<p>in a basket, there are three electronic toys. One toy beeps every 8 minutes, another toy beeps every 10minutes,and the third toy beeps every 12 minutes. All the toys beeped together at 1:00 am. When is the next time the three toys will beep together?</p>
<p>Please explain your answer. Thanks guys.</p>
<p>120 mins.. so 3 am? i’ll explain if its correct</p>
<p>You have to find the least common multiple between 8, 10, and 12. That happens to be 120. So every 120 minutes the toys will beep simultaneously. Since there are 60 minutes in an hour, the toys will beep together every 2 hours. So the next time they will beep at the same time will be 3:00 AM</p>
<p>Prime factoring: 2x2x2x3x5=120. In other words, at 3 o’clock. </p>
<p>Explanation:
To find when they will all beep together you have to find the least common multiple, or LCM. To do this, find the prime factorization of each number. For 8, it’s 2x2x2, for 10, it’s 5x2, for 12 it’s 3x2x2. Once you find the prime factors multiply them together.
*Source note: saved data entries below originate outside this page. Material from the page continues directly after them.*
import Literature.NumberTheory.LFunctions.KMVSecondMainTermFloor
import Literature.NumberTheory.LFunctions.KMVMollifierDiagonalMainTerm
import Literature.NumberTheory.LFunctions.KMVDiagonalSlack

/-!
# Route `PrimeLevelFamEdge`, crux K_B `BeyondDiagonalBeatsQuarter` (stmt-Parity-20055), line `birth`:
# the POSITIVITY half of the registered stub S2 is not open — `second + T₂ ≥ 4` at `X²` below length 2

The rev-3 skeleton of `Cruxes/BeyondDiagonalBeatsQuarter/Lines/birth.lean` (lead ls-Bfam-prover-1)
closes K_B from S1 (`T₁ Δ' X² 1 = 0` below length `2`; proved inside from Bettin's printed twisted first
moment + the landed stub D, p520179/p521148) and ONE open stub S2
`stub_secondCorrectionBelowSlackSomewhere`: on some sub-window `(a, b) ⊆ [1, min Δ 2]`, `a < 3/2`,
`0 < second + T₂ ∧ second + T₂ < 2·lin²` at the profile `X²`, `Q = 1`. This file records, on the
Theorems side and modulo the two PRINTED facts the route already carries or is to carry as support
items (`kowalskiMichel2000_petersson` = item `PeterssonPrinted`; `bettin2017_theorem11_primeLevel` =
the planned item `FirstMomentPrinted`), that the FIRST conjunct holds on the WHOLE window
`(1, min Δ 2)` with room to spare: by the Cauchy–Schwarz floor of the second main term
(`KMV2000.sq_firstMainTerm_le_secondMainTerm_of_lt_two`, Literature `KMVSecondMainTermFloor`:
`(lin + T₁)² ≤ second + T₂`, the value never exceeds the even share `½`) and `T₁ = 0`, `lin = 2`:
`4 ≤ secondMomentForm Δ' X² 1 + T₂ Δ' X² 1`, i.e. `T₂ Δ' X² 1 ≥ −4/Δ'`. Hence S2 REDUCES to its upper
conjunct alone (`secondCorrectionBelowSlackSomewhere_of_upper`), equivalently to the band statement
`T₂ Δ' X² 1 < 4(Δ' − 1)/Δ'` on some sub-window below `3/2` (`…_of_T₂_band`) — the exact heart of the
value crux (second-moment off-diagonal main term beyond the diagonal at one prime level: OPEN IN
PRINT, registry famE-02). Helper for the crux item; no Theses statement is asserted; standard axioms.
«The programme SEARCHES and TYPES; no claim about Landau–Siegel zeros, Theorems 1–2 of
arXiv:2211.02515 or a repaired Margin232 until a kernel theorem says so.»
-/

namespace Summit.Parity.GeneralizedHardyLittlewood.Theorems.BeyondDiagonalBeatsQuarter

open Polynomial
open Literature.NumberTheory.LFunctions

/-- **The positivity conjunct of S2, with room to spare.** Under Bettin's twisted first moment
(`T₁ Δ' X² 1 = 0` below length `2`, `KMV2000.T₁_apply_one_eq_zero_of_bettin`) and the Petersson fact:
for every window `(1, Δ]`, every MA-consistent `(T₁, T₂)` and every `1 < Δ' < min Δ 2`,
`4 ≤ secondMomentForm Δ' X² 1 + T₂ Δ' X² 1` (Cauchy–Schwarz floor `(lin + T₁)² ≤ second + T₂`,
`lin = 2`). [cite: Bettin2017, Thm. 1.1] [cite: KowalskiMichelVanderKam2000, §2 p. 6 and §6 p. 19] -/
theorem four_le_secondMainTerm_X_sq_of_bettin_of_petersson (hB : bettin2017_theorem11_primeLevel)
    (hPet : KowalskiMichel2000.kowalskiMichel2000_petersson) :
    ∀ Δ : ℝ, 1 < Δ → ∀ T₁ T₂ : ℝ → ℝ[X] → ℝ[X] → ℝ, KMV2000.MomentAsymptotics 1 Δ T₁ T₂ →
      ∀ Δ' : ℝ, 1 < Δ' → Δ' < min Δ 2 →
        4 ≤ KMV2000.secondMomentForm Δ' (X ^ 2) 1 + T₂ Δ' (X ^ 2) 1 := by
  intro Δ _ T₁ T₂ hMA Δ' h1 h2
  have hT₁ : T₁ Δ' (X ^ 2) 1 = 0 :=
    KMV2000.T₁_apply_one_eq_zero_of_bettin hB KMV2000.admissible_X_sq hMA h1 h2
  have h := KMV2000.sq_firstMainTerm_le_secondMainTerm_of_lt_two hPet hMA KMV2000.admissible_X_sq
    (by linarith) (lt_of_lt_of_le h2 (min_le_right _ _)) h1
    (lt_of_lt_of_le h2 (min_le_left _ _)).le
  rw [hT₁, add_zero, KMV2000.linForm_X_sq_one] at h
  norm_num at h
  exact h

/-- The positivity conjunct of S2 on the whole window `(1, min Δ 2)`:
`0 < secondMomentForm Δ' X² 1 + T₂ Δ' X² 1`, modulo the two printed facts.
[cite: Bettin2017, Thm. 1.1] [cite: KowalskiMichelVanderKam2000, §6 p. 19] -/
theorem secondMainTerm_X_sq_pos_of_bettin_of_petersson (hB : bettin2017_theorem11_primeLevel)
    (hPet : KowalskiMichel2000.kowalskiMichel2000_petersson) :
    ∀ Δ : ℝ, 1 < Δ → ∀ T₁ T₂ : ℝ → ℝ[X] → ℝ[X] → ℝ, KMV2000.MomentAsymptotics 1 Δ T₁ T₂ →
      ∀ Δ' : ℝ, 1 < Δ' → Δ' < min Δ 2 →
        0 < KMV2000.secondMomentForm Δ' (X ^ 2) 1 + T₂ Δ' (X ^ 2) 1 :=
  fun Δ hΔ T₁ T₂ hMA Δ' h1 h2 ↦ lt_of_lt_of_le (by norm_num)
    (four_le_secondMainTerm_X_sq_of_bettin_of_petersson hB hPet Δ hΔ T₁ T₂ hMA Δ' h1 h2)

/-- The floor as a bound on the off-diagonal main term itself: `−4/Δ' ≤ T₂ Δ' X² 1` for
`1 < Δ' < min Δ 2` (`secondMomentForm Δ' X² 1 = 4 + 4/Δ'`, `KMV2000.secondMomentForm_X_sq_one`); the
value crux needs `T₂ Δ' X² 1 < 4(Δ' − 1)/Δ'` somewhere below `3/2` (`KMV2000.diagSlack_X_sq_one`).
[cite: Bettin2017, Thm. 1.1] [cite: KowalskiMichelVanderKam2000, §6 p. 19] -/
theorem neg_four_div_le_T₂_X_sq_of_bettin_of_petersson (hB : bettin2017_theorem11_primeLevel)
    (hPet : KowalskiMichel2000.kowalskiMichel2000_petersson) :
    ∀ Δ : ℝ, 1 < Δ → ∀ T₁ T₂ : ℝ → ℝ[X] → ℝ[X] → ℝ, KMV2000.MomentAsymptotics 1 Δ T₁ T₂ →
      ∀ Δ' : ℝ, 1 < Δ' → Δ' < min Δ 2 → -4 / Δ' ≤ T₂ Δ' (X ^ 2) 1 := by
  intro Δ hΔ T₁ T₂ hMA Δ' h1 h2
  have h := four_le_secondMainTerm_X_sq_of_bettin_of_petersson hB hPet Δ hΔ T₁ T₂ hMA Δ' h1 h2
  rw [KMV2000.secondMomentForm_X_sq_one] at h
  have hΔ' : 0 < Δ' := by linarith
  rw [neg_div, neg_le_iff_add_nonneg]
  linarith

/-- **The value ceiling on the window, every profile.** Under the Petersson fact alone: for every window
`(1, Δ]`, every MA-consistent `(T₁, T₂)`, every admissible `P` and every `1 < Δ' ≤ Δ` with `Δ' < 2`,
the Cauchy–Schwarz value `(lin + T₁)²/(2(second + T₂))` is `≤ ½` — at one prime level a mollified
first/second moment pair detects at most the even half of the harmonic family, whatever the
off-diagonal main terms are (`KMV2000.value_le_half`). [cite: KowalskiMichelVanderKam2000, §2 p. 6]
[cite: IwaniecConversations2006, §7 p. 97] -/
theorem value_le_half_of_petersson (hPet : KowalskiMichel2000.kowalskiMichel2000_petersson) :
    ∀ Δ : ℝ, 1 < Δ → ∀ T₁ T₂ : ℝ → ℝ[X] → ℝ[X] → ℝ, KMV2000.MomentAsymptotics 1 Δ T₁ T₂ →
      ∀ P : ℝ[X], KMV2000.Admissible P → ∀ Δ' : ℝ, 1 < Δ' → Δ' ≤ Δ → Δ' < 2 →
        (KMV2000.linForm Δ' P 1 + T₁ Δ' P 1) ^ 2 /
            (2 * (KMV2000.secondMomentForm Δ' P 1 + T₂ Δ' P 1)) ≤ 1 / 2 :=
  fun _ _ _ _ hMA _ hP _ h1 h2 h3 ↦ KMV2000.value_le_half hPet hMA hP (by linarith) h1 h2
    (KMV2000.goodPrimesUnbounded_of_lt_two (by linarith) h3)

/-- **S2 reduces to its upper conjunct.** Modulo the two printed facts, the registered stub
`stub_secondCorrectionBelowSlackSomewhere` of the K_B line (signature verbatim as the conclusion) follows
from the UPPER inequality alone on some sub-window `(a, b) ⊆ [1, min Δ 2]` with `a < 3/2`: the
positivity conjunct holds on all of `(1, min Δ 2)` (`secondMainTerm_X_sq_pos_of_bettin_of_petersson`).
[cite: Bettin2017, Thm. 1.1] [cite: KowalskiMichelVanderKam2000, §6 p. 19] -/
theorem secondCorrectionBelowSlackSomewhere_of_upper (hB : bettin2017_theorem11_primeLevel)
    (hPet : KowalskiMichel2000.kowalskiMichel2000_petersson)
    (hU : ∀ Δ : ℝ, 1 < Δ → ∀ T₁ T₂ : ℝ → ℝ[X] → ℝ[X] → ℝ, KMV2000.MomentAsymptotics 1 Δ T₁ T₂ →
      ∃ a b : ℝ, 1 ≤ a ∧ a < b ∧ b ≤ min Δ 2 ∧ a < 3 / 2 ∧ ∀ Δ' : ℝ, a < Δ' → Δ' < b →
        KMV2000.secondMomentForm Δ' (X ^ 2) 1 + T₂ Δ' (X ^ 2) 1 <
          2 * KMV2000.linForm Δ' (X ^ 2) 1 ^ 2) :
    ∀ Δ : ℝ, 1 < Δ → ∀ T₁ T₂ : ℝ → ℝ[X] → ℝ[X] → ℝ, KMV2000.MomentAsymptotics 1 Δ T₁ T₂ →
      ∃ a b : ℝ, 1 ≤ a ∧ a < b ∧ b ≤ min Δ 2 ∧ a < 3 / 2 ∧ ∀ Δ' : ℝ, a < Δ' → Δ' < b →
        0 < KMV2000.secondMomentForm Δ' (X ^ 2) 1 + T₂ Δ' (X ^ 2) 1 ∧
          KMV2000.secondMomentForm Δ' (X ^ 2) 1 + T₂ Δ' (X ^ 2) 1 <
            2 * KMV2000.linForm Δ' (X ^ 2) 1 ^ 2 := by
  intro Δ hΔ T₁ T₂ hMA
  obtain ⟨a, b, ha, hab, hb, ha32, hval⟩ := hU Δ hΔ T₁ T₂ hMA
  exact ⟨a, b, ha, hab, hb, ha32, fun Δ' h1' h2' ↦
    ⟨secondMainTerm_X_sq_pos_of_bettin_of_petersson hB hPet Δ hΔ T₁ T₂ hMA Δ'
      (lt_of_le_of_lt ha h1') (lt_of_lt_of_le h2' hb), hval Δ' h1' h2'⟩⟩

/-- **S2 in band form.** Modulo the two printed facts, the registered stub S2 follows from: on some
sub-window `(a, b) ⊆ [1, min Δ 2]` with `a < 3/2`, the second-moment off-diagonal main term of the
profile `X²` stays strictly below the diagonal slack, `T₂ Δ' X² 1 < 4(Δ' − 1)/Δ'`
(`second = 4 + 4/Δ'`, `2·lin² = 8`; `KMV2000.diagSlack_X_sq_one`). Together with the floor
`T₂ Δ' X² 1 ≥ −4/Δ'` this is the exact target band of the value crux at `X²`.
[cite: Bettin2017, Thm. 1.1] [cite: KowalskiMichelVanderKam2000, §6 p. 19 and (30)–(32)] -/
theorem secondCorrectionBelowSlackSomewhere_of_T₂_band (hB : bettin2017_theorem11_primeLevel)
    (hPet : KowalskiMichel2000.kowalskiMichel2000_petersson)
    (hBand : ∀ Δ : ℝ, 1 < Δ → ∀ T₁ T₂ : ℝ → ℝ[X] → ℝ[X] → ℝ, KMV2000.MomentAsymptotics 1 Δ T₁ T₂ →
      ∃ a b : ℝ, 1 ≤ a ∧ a < b ∧ b ≤ min Δ 2 ∧ a < 3 / 2 ∧ ∀ Δ' : ℝ, a < Δ' → Δ' < b →
        T₂ Δ' (X ^ 2) 1 < 4 * (Δ' - 1) / Δ') :
    ∀ Δ : ℝ, 1 < Δ → ∀ T₁ T₂ : ℝ → ℝ[X] → ℝ[X] → ℝ, KMV2000.MomentAsymptotics 1 Δ T₁ T₂ →
      ∃ a b : ℝ, 1 ≤ a ∧ a < b ∧ b ≤ min Δ 2 ∧ a < 3 / 2 ∧ ∀ Δ' : ℝ, a < Δ' → Δ' < b →
        0 < KMV2000.secondMomentForm Δ' (X ^ 2) 1 + T₂ Δ' (X ^ 2) 1 ∧
          KMV2000.secondMomentForm Δ' (X ^ 2) 1 + T₂ Δ' (X ^ 2) 1 <
            2 * KMV2000.linForm Δ' (X ^ 2) 1 ^ 2 := by
  refine secondCorrectionBelowSlackSomewhere_of_upper hB hPet fun Δ hΔ T₁ T₂ hMA ↦ ?_
  obtain ⟨a, b, ha, hab, hb, ha32, hval⟩ := hBand Δ hΔ T₁ T₂ hMA
  refine ⟨a, b, ha, hab, hb, ha32, fun Δ' h1' h2' ↦ ?_⟩
  have hΔ' : 0 < Δ' := by linarith
  have h := hval Δ' h1' h2'
  rw [KMV2000.secondMomentForm_X_sq_one, KMV2000.linForm_X_sq_one]
  rw [lt_div_iff₀ hΔ'] at h
  have key : 4 / Δ' < 4 - T₂ Δ' (X ^ 2) 1 := by
    rw [div_lt_iff₀ hΔ', sub_mul]
    linarith
  have e8 : (2 : ℝ) * 2 ^ 2 = 8 := by norm_num
  rw [e8]
  linarith

end Summit.Parity.GeneralizedHardyLittlewood.Theorems.BeyondDiagonalBeatsQuarter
There are 3 2s in 8, one 5 in 10, and one 3 in 12. Disregard the 2s in 10 and 12 because there are more of them in the prime factorization of 8. Sorry for the convoluted explanation; I am not a good teacher :(</p>
<p>I also got 120 but i can’t quite grasp the concept for some reason. I understand we have to find the LCM for these types of problems but i don’t see how starting 3 beens, each with different rates, can beep all at once eventually. I know it works but my head isnt taking in the concept. How exactly are these 3 going to beep at once when they are all going at different rates? Can someone give me another example? Every time i see these problems i think about me racing a car. When are we going to eventually meet up? The answers never, the cars just going to get further and further. This is killing me.</p>
<p>hmm good point. racing car.. u almost lost me there. but if u think of the race track as a circle…the one goes faster will evetually come back to to its original starting pt, then bypass the 2 slower ones slowly… soon enough, few hrs later, they meet at the same spot, but the fastest car has traveld a bjiaosdllion circles already, while the slowest one only a few circles~~</p>
<p>So in a hypothetical situation, if the track length is infinite- ill never catch up. So this only works for things that moves in circles? What about the LCM’s then, are there only a set number of LCMS for 2 numbers of different rates before one gets too far?</p>
<p>Bump-help me out.</p>
<p>NVM. I got it now. When we speak in terms of me vs a racing car, its a different story because i cant just appear next to the car whenever it hits its multiples. But when we talk about alarms, it works because the alarms just beep at those multiples-its not trying to catch up with anything. Right?</p>
<p>Yes (10char)</p>
<p>We aren’t talking physics here..this isn’t speed or velocity. If a clock beeps every 8 mins, every 8 minutes it will beep (obviously). Same thing with the other two clocks. Now, isn’t that the same as adding 8 a bunch of times, adding 10 a bunch of times, and adding 12 a bunch of times? Won’t there be a time when all of them will equal each other? So isn’t that the same as just finding a common multiple since in essence you are multiplying each of those 3 numbers by a number? It will take 8 more “tries” to “catch up” to 12, but it will happen. For example, 8x3 = 24 whereas 12x2=24. I’m not sure if it helped.. that last bit might have made it more complex but eh…I tried</p>
<p>I’m not sure if it “catches up”</p>
<p>Since A beeps every 8 minutes, it’ll beep on 0 mins, 8 mins, 16 mins, 24 minutes.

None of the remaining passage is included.